Your task
Find each line of the entries with the string "show", please, and copy it.

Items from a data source
____

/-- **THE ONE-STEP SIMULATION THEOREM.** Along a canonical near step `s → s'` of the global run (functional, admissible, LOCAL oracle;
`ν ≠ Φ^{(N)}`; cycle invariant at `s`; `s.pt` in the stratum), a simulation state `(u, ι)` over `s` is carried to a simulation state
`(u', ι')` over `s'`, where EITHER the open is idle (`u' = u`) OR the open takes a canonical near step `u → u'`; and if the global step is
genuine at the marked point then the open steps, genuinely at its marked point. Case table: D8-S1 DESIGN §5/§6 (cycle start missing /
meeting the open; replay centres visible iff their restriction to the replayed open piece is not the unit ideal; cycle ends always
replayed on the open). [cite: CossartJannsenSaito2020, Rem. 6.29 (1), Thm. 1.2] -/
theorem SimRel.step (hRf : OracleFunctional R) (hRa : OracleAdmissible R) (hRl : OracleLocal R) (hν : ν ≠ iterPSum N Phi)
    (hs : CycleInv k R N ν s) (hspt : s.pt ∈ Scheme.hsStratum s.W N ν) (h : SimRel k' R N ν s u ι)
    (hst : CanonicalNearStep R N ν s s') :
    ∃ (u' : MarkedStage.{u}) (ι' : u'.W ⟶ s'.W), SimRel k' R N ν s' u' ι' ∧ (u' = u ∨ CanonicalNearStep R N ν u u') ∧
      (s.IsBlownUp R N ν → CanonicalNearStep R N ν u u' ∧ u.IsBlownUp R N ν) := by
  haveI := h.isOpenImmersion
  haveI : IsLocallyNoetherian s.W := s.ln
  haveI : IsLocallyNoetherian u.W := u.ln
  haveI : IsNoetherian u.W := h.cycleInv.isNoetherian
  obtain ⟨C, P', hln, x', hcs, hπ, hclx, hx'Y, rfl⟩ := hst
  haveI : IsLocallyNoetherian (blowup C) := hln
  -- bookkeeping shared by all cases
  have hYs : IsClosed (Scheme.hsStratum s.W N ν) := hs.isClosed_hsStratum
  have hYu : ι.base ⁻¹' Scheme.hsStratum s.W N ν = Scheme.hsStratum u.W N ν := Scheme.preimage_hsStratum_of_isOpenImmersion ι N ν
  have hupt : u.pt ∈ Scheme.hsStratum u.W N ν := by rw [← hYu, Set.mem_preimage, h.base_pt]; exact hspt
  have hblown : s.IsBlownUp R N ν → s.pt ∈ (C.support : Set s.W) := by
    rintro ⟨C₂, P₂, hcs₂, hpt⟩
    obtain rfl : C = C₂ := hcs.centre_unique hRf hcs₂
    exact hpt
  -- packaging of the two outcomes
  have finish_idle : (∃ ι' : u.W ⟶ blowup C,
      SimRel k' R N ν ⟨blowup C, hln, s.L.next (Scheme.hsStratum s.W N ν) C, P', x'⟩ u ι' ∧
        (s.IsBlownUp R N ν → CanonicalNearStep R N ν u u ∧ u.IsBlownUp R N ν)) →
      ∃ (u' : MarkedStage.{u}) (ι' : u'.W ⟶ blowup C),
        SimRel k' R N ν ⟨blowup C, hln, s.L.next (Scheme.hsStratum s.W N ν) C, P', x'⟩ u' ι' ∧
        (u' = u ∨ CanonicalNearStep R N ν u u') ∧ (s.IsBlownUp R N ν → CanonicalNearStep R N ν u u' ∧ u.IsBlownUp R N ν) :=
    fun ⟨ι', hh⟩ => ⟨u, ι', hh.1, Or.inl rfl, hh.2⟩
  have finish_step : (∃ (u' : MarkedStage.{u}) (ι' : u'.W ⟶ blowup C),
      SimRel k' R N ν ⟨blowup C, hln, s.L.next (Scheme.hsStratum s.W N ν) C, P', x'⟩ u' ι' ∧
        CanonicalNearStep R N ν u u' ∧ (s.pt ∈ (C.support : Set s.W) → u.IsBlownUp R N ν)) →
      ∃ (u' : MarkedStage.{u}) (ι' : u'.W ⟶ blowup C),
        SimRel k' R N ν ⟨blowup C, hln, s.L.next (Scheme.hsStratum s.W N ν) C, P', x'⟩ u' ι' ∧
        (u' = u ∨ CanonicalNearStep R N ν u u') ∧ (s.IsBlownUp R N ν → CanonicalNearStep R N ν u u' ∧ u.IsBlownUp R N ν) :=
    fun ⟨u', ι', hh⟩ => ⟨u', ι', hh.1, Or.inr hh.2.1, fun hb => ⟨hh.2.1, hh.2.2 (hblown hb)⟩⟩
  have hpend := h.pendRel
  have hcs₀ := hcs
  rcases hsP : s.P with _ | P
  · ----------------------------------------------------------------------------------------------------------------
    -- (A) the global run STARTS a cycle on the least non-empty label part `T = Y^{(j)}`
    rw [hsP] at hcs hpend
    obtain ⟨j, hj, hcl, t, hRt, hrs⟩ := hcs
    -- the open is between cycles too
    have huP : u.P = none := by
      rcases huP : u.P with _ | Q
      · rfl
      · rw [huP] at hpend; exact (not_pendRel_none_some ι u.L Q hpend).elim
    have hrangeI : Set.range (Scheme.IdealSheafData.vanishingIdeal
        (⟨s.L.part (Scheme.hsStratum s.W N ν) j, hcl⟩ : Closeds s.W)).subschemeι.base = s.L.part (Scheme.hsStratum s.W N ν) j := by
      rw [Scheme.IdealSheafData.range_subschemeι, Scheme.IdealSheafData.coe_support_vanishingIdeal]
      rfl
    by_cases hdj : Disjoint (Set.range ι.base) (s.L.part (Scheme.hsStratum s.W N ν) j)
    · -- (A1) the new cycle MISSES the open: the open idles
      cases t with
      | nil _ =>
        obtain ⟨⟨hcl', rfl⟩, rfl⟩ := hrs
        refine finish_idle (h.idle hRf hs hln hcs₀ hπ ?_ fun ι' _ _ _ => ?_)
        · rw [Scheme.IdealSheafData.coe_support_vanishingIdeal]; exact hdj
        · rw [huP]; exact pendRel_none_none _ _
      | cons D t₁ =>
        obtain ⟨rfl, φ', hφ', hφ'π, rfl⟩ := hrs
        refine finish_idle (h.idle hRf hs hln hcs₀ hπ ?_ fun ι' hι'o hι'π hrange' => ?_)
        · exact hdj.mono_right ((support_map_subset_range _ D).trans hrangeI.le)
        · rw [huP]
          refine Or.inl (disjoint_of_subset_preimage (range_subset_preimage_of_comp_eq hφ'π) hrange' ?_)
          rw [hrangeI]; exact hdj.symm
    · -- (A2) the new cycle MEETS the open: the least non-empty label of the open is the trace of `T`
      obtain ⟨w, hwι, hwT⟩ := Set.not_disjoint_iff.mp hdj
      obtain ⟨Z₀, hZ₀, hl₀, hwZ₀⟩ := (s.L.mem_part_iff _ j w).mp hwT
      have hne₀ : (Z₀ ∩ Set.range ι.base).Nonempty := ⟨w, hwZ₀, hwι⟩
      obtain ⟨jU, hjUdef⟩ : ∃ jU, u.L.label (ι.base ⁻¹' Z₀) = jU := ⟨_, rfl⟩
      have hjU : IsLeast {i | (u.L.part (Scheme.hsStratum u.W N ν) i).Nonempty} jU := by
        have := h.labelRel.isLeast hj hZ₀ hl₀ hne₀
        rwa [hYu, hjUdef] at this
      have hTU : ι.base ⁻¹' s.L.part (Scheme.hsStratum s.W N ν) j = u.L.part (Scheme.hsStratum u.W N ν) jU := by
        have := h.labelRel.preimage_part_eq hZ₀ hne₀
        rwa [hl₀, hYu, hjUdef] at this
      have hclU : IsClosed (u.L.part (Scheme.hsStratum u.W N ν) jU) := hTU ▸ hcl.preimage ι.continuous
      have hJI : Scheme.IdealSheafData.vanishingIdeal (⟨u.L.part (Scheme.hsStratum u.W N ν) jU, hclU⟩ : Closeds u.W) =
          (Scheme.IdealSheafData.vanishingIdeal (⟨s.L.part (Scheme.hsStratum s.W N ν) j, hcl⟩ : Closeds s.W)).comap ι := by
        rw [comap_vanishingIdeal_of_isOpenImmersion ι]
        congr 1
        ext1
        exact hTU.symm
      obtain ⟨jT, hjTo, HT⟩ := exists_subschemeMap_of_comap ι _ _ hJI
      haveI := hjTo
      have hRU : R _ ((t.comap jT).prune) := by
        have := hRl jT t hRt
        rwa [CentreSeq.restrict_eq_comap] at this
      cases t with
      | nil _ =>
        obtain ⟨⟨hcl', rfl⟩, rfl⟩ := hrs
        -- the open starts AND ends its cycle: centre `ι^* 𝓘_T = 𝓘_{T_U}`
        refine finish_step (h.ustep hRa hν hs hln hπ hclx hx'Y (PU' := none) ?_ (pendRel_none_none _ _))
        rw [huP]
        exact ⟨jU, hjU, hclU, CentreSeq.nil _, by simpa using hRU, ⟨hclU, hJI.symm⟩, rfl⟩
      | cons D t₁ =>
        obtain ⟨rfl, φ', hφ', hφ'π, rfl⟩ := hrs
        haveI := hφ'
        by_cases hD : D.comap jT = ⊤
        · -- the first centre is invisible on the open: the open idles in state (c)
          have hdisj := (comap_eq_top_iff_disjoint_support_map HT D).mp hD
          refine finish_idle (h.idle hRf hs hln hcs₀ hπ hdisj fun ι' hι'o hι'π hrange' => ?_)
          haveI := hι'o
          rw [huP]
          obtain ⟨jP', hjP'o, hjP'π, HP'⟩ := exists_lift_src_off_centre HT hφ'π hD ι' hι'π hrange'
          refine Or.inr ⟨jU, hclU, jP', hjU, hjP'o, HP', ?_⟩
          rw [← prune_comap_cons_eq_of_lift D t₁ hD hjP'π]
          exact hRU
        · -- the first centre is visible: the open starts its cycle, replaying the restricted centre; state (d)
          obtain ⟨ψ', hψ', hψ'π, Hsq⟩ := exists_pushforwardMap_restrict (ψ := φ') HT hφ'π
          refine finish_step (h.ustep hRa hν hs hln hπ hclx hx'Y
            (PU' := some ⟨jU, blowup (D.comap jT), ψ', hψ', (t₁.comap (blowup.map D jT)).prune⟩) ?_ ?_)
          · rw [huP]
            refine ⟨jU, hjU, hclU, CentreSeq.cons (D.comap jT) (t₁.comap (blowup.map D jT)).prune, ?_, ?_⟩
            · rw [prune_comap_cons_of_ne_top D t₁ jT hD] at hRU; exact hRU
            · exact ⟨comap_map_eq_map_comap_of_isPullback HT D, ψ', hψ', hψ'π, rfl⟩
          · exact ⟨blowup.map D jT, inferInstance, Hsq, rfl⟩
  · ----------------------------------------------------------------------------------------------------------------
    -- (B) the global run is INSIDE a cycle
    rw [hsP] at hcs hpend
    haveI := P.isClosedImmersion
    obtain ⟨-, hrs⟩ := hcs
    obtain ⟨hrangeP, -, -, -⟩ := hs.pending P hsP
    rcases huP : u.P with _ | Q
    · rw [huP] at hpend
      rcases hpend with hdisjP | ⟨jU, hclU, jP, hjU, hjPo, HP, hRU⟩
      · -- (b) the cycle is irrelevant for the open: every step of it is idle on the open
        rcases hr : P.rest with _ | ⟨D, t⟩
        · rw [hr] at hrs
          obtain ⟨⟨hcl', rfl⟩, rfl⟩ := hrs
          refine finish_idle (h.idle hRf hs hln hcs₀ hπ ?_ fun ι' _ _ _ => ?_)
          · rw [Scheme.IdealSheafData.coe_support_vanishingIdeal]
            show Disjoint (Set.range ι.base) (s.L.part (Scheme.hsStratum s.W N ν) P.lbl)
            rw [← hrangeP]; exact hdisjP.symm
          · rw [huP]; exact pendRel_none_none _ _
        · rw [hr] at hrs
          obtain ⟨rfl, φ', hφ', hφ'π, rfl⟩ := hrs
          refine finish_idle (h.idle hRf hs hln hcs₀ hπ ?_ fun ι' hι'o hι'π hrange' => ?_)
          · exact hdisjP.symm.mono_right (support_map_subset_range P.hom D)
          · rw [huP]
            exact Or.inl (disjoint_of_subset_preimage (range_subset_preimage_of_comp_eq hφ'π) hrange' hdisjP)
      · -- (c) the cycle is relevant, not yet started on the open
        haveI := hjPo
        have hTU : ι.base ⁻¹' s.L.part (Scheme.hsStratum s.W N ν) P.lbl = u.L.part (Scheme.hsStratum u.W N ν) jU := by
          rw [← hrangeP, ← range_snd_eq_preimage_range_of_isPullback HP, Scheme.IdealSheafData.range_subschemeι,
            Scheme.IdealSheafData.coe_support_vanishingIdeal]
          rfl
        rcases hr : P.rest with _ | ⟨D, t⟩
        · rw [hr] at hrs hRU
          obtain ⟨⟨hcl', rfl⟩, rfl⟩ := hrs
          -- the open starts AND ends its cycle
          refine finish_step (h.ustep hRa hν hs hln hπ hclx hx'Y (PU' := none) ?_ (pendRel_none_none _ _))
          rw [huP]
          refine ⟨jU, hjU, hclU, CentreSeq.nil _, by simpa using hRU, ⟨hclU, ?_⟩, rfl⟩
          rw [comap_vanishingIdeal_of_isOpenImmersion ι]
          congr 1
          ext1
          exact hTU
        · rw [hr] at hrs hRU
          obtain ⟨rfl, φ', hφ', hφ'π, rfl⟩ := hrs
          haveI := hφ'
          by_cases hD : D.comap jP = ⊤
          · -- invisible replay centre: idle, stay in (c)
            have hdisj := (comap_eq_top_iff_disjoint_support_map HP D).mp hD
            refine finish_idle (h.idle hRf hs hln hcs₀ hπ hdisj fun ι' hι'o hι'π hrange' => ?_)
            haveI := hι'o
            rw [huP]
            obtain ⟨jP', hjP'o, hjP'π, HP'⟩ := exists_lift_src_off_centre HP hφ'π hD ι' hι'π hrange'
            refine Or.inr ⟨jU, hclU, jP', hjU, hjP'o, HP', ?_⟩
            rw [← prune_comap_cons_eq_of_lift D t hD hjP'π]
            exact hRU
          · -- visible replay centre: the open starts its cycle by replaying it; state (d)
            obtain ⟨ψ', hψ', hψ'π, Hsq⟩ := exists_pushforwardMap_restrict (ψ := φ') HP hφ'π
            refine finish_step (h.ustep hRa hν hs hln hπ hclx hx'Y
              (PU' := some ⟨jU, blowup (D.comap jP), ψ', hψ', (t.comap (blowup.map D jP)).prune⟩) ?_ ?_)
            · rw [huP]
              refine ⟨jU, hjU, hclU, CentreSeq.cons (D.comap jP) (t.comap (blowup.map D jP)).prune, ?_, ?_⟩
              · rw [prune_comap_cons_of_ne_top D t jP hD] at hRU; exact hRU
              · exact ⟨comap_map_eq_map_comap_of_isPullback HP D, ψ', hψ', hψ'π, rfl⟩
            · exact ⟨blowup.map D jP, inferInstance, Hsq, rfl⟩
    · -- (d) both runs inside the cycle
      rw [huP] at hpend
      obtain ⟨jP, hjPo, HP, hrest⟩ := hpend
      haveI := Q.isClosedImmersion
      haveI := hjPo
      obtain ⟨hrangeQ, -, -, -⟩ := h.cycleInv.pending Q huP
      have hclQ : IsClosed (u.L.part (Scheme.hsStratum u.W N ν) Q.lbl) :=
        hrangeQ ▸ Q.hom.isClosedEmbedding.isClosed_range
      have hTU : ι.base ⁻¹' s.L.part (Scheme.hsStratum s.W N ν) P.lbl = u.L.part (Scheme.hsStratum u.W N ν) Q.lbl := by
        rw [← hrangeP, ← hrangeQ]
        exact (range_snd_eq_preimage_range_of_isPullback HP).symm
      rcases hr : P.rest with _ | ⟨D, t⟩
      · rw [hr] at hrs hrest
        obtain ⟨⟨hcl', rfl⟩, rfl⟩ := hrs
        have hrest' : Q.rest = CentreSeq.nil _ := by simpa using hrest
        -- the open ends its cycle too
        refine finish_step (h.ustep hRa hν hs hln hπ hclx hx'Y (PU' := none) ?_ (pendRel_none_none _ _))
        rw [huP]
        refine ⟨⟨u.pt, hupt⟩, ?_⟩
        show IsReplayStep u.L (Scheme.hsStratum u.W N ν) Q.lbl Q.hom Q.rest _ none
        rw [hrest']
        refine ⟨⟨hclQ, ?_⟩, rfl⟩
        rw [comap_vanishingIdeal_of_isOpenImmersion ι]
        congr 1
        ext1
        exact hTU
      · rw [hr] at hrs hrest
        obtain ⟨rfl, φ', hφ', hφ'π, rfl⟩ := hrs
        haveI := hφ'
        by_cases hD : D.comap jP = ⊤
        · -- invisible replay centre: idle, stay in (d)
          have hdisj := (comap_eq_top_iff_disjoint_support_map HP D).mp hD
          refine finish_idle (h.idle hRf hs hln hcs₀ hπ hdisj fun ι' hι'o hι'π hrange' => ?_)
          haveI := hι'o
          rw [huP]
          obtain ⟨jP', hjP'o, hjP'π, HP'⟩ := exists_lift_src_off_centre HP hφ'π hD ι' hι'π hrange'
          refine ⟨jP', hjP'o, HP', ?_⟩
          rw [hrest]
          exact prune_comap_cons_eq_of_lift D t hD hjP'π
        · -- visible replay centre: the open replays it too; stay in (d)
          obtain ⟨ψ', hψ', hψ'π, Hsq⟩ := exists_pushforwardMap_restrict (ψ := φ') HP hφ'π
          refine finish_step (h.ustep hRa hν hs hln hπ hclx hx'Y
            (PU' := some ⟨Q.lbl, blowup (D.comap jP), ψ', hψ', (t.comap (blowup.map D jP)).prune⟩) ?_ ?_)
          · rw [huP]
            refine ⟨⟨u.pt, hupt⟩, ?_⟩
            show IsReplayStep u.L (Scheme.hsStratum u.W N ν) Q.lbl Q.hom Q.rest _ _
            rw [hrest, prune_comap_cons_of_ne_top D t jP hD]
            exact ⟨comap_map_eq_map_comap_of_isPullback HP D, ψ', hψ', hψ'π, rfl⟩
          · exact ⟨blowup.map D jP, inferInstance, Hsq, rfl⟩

____

Solved problem
            show Disjoint (Set.range ι.base) (s.L.part (Scheme.hsStratum s.W N ν) P.lbl)
        show IsReplayStep u.L (Scheme.hsStratum u.W N ν) Q.lbl Q.hom Q.rest _ none
            show IsReplayStep u.L (Scheme.hsStratum u.W N ν) Q.lbl Q.hom Q.rest _ _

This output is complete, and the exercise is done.